# AIM OF THE TASK:
Count the lines in the records that hold the string "SpecialLinearGroup". Only the number should be given.

# THE DATA:
include hg hγ in
/-- **Rankin–Selberg unfolding on `Γ₀(N)` in `ℝ≥0∞` for a periodic weight**: for measurable
`h : ℍ → ℝ≥0∞` with `h(Tⁿ ρ) = h(ρ)` (`n ∈ ℤ`),
`∫⁻_F Σ_{(c,d)=1, N∣c} h(γ_{(c,d)} τ) dμ = 2 ∫⁻_{0 ≤ Re < 1} h dμ`, `F = ⋃_q g_q⁻¹ 𝒟ᵒ` the tree's
fundamental domain of `Γ₀(N)` and `v ↦ γ_v` any section of the bottom-row map. The proof is that
of the `Γ₀(N)`-invariant case (`lintegral_domain_mul_tsum_eq`) word for word: Tonelli; `σ = γ_v τ`;
`ℍ = ⨆ₙ Tⁿ{0 ≤ Re < 1}` pulled back by `Tⁿ` (periodicity of `h`); re-indexing by the bijection
`(n, v) ↦ Tⁿ γ_v` onto `Γ₀(N)`; the a.e. count `2` (Rankin 1939; Iwaniec §3.2 (3.13)). [folklore] -/
theorem lintegral_domain_tsum_comp_smul_eq [NeZero N] (h : ℍ → ℝ≥0∞) (hhm : Measurable h)
    (hT : ∀ (n : ℤ) (ρ : ℍ), h (T ^ n • ρ) = h ρ) :
    ∫⁻ τ in ⋃ q, {τ : ℍ | g q • τ ∈ 𝒟ᵒ}, ∑' v, h (γ v • τ) =
      2 * ∫⁻ ρ in {ρ : ℍ | 0 ≤ ρ.re ∧ ρ.re < 1}, h ρ := by
  haveI : Countable SL(2, ℤ) := countable_SL2Z
  set F : Set ℍ := ⋃ q, {τ : ℍ | g q • τ ∈ 𝒟ᵒ} with hFdef
  set P : Set ℍ := {ρ : ℍ | 0 ≤ ρ.re ∧ ρ.re < 1} with hPdef
  have hF : MeasurableSet F := measurableSet_domain g
  have hP : MeasurableSet P :=
    (measurableSet_le measurable_const continuous_re.measurable).inter
      (measurableSet_lt continuous_re.measurable measurable_const)
  have hsm : ∀ s : SL(2, ℤ), Measurable fun τ : ℍ ↦ s • τ :=
    fun s ↦ (continuous_sl2z_smul s).measurable
  -- Step 1: sum out
  have step1 : ∫⁻ τ in F, ∑' v, h (γ v • τ) = ∑' v, ∫⁻ τ in F, h (γ v • τ) :=
    lintegral_tsum fun v ↦ (hhm.comp (hsm _)).aemeasurable
  -- Step 2: change of variables `σ = γ_v τ`
  have step2 : ∀ v, ∫⁻ τ in F, h (γ v • τ) =
      ∫⁻ σ, F.indicator (fun _ ↦ (1 : ℝ≥0∞)) ((γ v)⁻¹ • σ) * h σ := by
    intro v
    rw [lintegral_indicator_smul_mul_eq g (γ v)⁻¹ h, inv_inv]
  -- Step 3: cut `ℍ` into the strips `T^n P` and move each back to `P`
  have step3 : ∀ s : SL(2, ℤ), ∫⁻ σ, F.indicator (fun _ ↦ (1 : ℝ≥0∞)) (s • σ) * h σ =
      ∑' n : ℤ, ∫⁻ ρ in P, F.indicator (fun _ ↦ (1 : ℝ≥0∞)) (s • T ^ n • ρ) * h ρ := by
    intro s
    rw [← setLIntegral_univ, ← iUnion_strip_eq_univ, lintegral_iUnion measurableSet_strip
      pairwise_disjoint_strip]
    refine tsum_congr fun n ↦ ?_
    rw [← (measurePreserving_smul (Matrix.SpecialLinearGroup.mapGL ℝ (T ^ n) : GL (Fin 2) ℝ)
      (volume : Measure ℍ)).setLIntegral_comp_preimage_emb
      (measurableEmbedding_const_smul (Matrix.SpecialLinearGroup.mapGL ℝ (T ^ n) : GL (Fin 2) ℝ))
      (fun σ ↦ F.indicator (fun _ ↦ (1 : ℝ≥0∞)) (s • σ) * h σ)
      {σ : ℍ | (n : ℝ) ≤ σ.re ∧ σ.re < n + 1}]
    change ∫⁻ ρ in (fun ρ : ℍ ↦ T ^ n • ρ) ⁻¹' {σ : ℍ | (n : ℝ) ≤ σ.re ∧ σ.re < n + 1},
      F.indicator (fun _ ↦ (1 : ℝ≥0∞)) (s • T ^ n • ρ) * h (T ^ n • ρ) = _
    rw [preimage_T_zpow_strip n]
    refine setLIntegral_congr_fun hP fun ρ _ ↦ ?_
    rw [hT n ρ]
  -- Step 4: reassemble the sums inside the integral over `P`
  have hIm : ∀ (v) (n : ℤ), Measurable fun ρ : ℍ ↦
      F.indicator (fun _ ↦ (1 : ℝ≥0∞)) ((γ v)⁻¹ • T ^ n • ρ) * h ρ :=
    fun v n ↦ ((measurable_const.indicator hF).comp ((hsm _).comp (hsm _))).mul hhm
  have step4 : ∑' v, ∑' n : ℤ, ∫⁻ ρ in P,
        F.indicator (fun _ ↦ (1 : ℝ≥0∞)) ((γ v)⁻¹ • T ^ n • ρ) * h ρ =
      ∫⁻ ρ in P, (∑' v, ∑' n : ℤ,
        F.indicator (fun _ ↦ (1 : ℝ≥0∞)) ((γ v)⁻¹ • T ^ n • ρ)) * h ρ := by
    symm
    calc ∫⁻ ρ in P, (∑' v, ∑' n : ℤ, F.indicator (fun _ ↦ (1 : ℝ≥0∞)) ((γ v)⁻¹ • T ^ n • ρ)) * h ρ
        = ∫⁻ ρ in P, ∑' v, ∑' n : ℤ,
            F.indicator (fun _ ↦ (1 : ℝ≥0∞)) ((γ v)⁻¹ • T ^ n • ρ) * h ρ := by
          refine lintegral_congr fun ρ ↦ ?_
          rw [← ENNReal.tsum_mul_right]
          exact tsum_congr fun v ↦ by rw [← ENNReal.tsum_mul_right]
      _ = ∑' v, ∫⁻ ρ in P, ∑' n : ℤ, F.indicator (fun _ ↦ (1 : ℝ≥0∞)) ((γ v)⁻¹ • T ^ n • ρ) * h ρ :=
          lintegral_tsum fun v ↦ (Measurable.tsum fun n ↦ hIm v n).aemeasurable
      _ = ∑' v, ∑' n : ℤ, ∫⁻ ρ in P, F.indicator (fun _ ↦ (1 : ℝ≥0∞)) ((γ v)⁻¹ • T ^ n • ρ) * h ρ :=
          tsum_congr fun v ↦ lintegral_tsum fun n ↦ (hIm v n).aemeasurable
  -- Step 5: the double sum is the sum over `Γ₀(N)`
  have step5 : ∀ ρ : ℍ, ∑' v, ∑' n : ℤ, F.indicator (fun _ ↦ (1 : ℝ≥0∞)) ((γ v)⁻¹ • T ^ n • ρ) =
      ∑' δ : Gamma0 N, F.indicator (fun _ ↦ (1 : ℝ≥0∞)) ((δ : SL(2, ℤ)) • ρ) := by
    intro ρ
    set e₁ := Equiv.ofBijective _ (bijective_T_zpow_mul_rowSection γ hγ) with he₁
    have e2 : ∑' δ : Gamma0 N, F.indicator (fun _ ↦ (1 : ℝ≥0∞)) ((δ : SL(2, ℤ)) • ρ) =
        ∑' δ : Gamma0 N, F.indicator (fun _ ↦ (1 : ℝ≥0∞)) (((δ⁻¹ : Gamma0 N) : SL(2, ℤ)) • ρ) :=
      ((Equiv.inv (Gamma0 N)).tsum_eq
        (fun δ : Gamma0 N ↦ F.indicator (fun _ ↦ (1 : ℝ≥0∞)) ((δ : SL(2, ℤ)) • ρ))).symm
    have e3 : ∑' δ : Gamma0 N,
        F.indicator (fun _ ↦ (1 : ℝ≥0∞)) (((δ⁻¹ : Gamma0 N) : SL(2, ℤ)) • ρ) =
        ∑' p : ℤ × {v : Fin 2 → ℤ // IsCoprime (v 0) (v 1) ∧ (N : ℤ) ∣ v 0},
          F.indicator (fun _ ↦ (1 : ℝ≥0∞)) ((T ^ p.1 * γ p.2)⁻¹ • ρ) := by
      rw [← e₁.tsum_eq]
      rfl
    rw [e2, e3]
    conv_rhs => rw [ENNReal.tsum_prod', ENNReal.tsum_comm]
    refine tsum_congr fun v ↦ ?_
    conv_rhs => rw [← (Equiv.neg ℤ).tsum_eq]
    refine tsum_congr fun n ↦ ?_
    simp only [Equiv.neg_apply, zpow_neg, mul_inv_rev, inv_inv, mul_smul]
  -- Step 6: which is `2` almost everywhere
  have step6 : ∫⁻ ρ in P, (∑' v, ∑' n : ℤ,
        F.indicator (fun _ ↦ (1 : ℝ≥0∞)) ((γ v)⁻¹ • T ^ n • ρ)) * h ρ = ∫⁻ ρ in P, 2 * h ρ := by
    refine setLIntegral_congr_fun_ae hP ?_
    filter_upwards [tsum_indicator_domain_smul_ae g hg] with ρ hρ _
    rw [step5 ρ, hρ]
  -- assemble
  rw [step1]
  simp_rw [step2, step3]
  rw [step4, step6, lintegral_const_mul _ hhm]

# WORKED SOLUTION:
2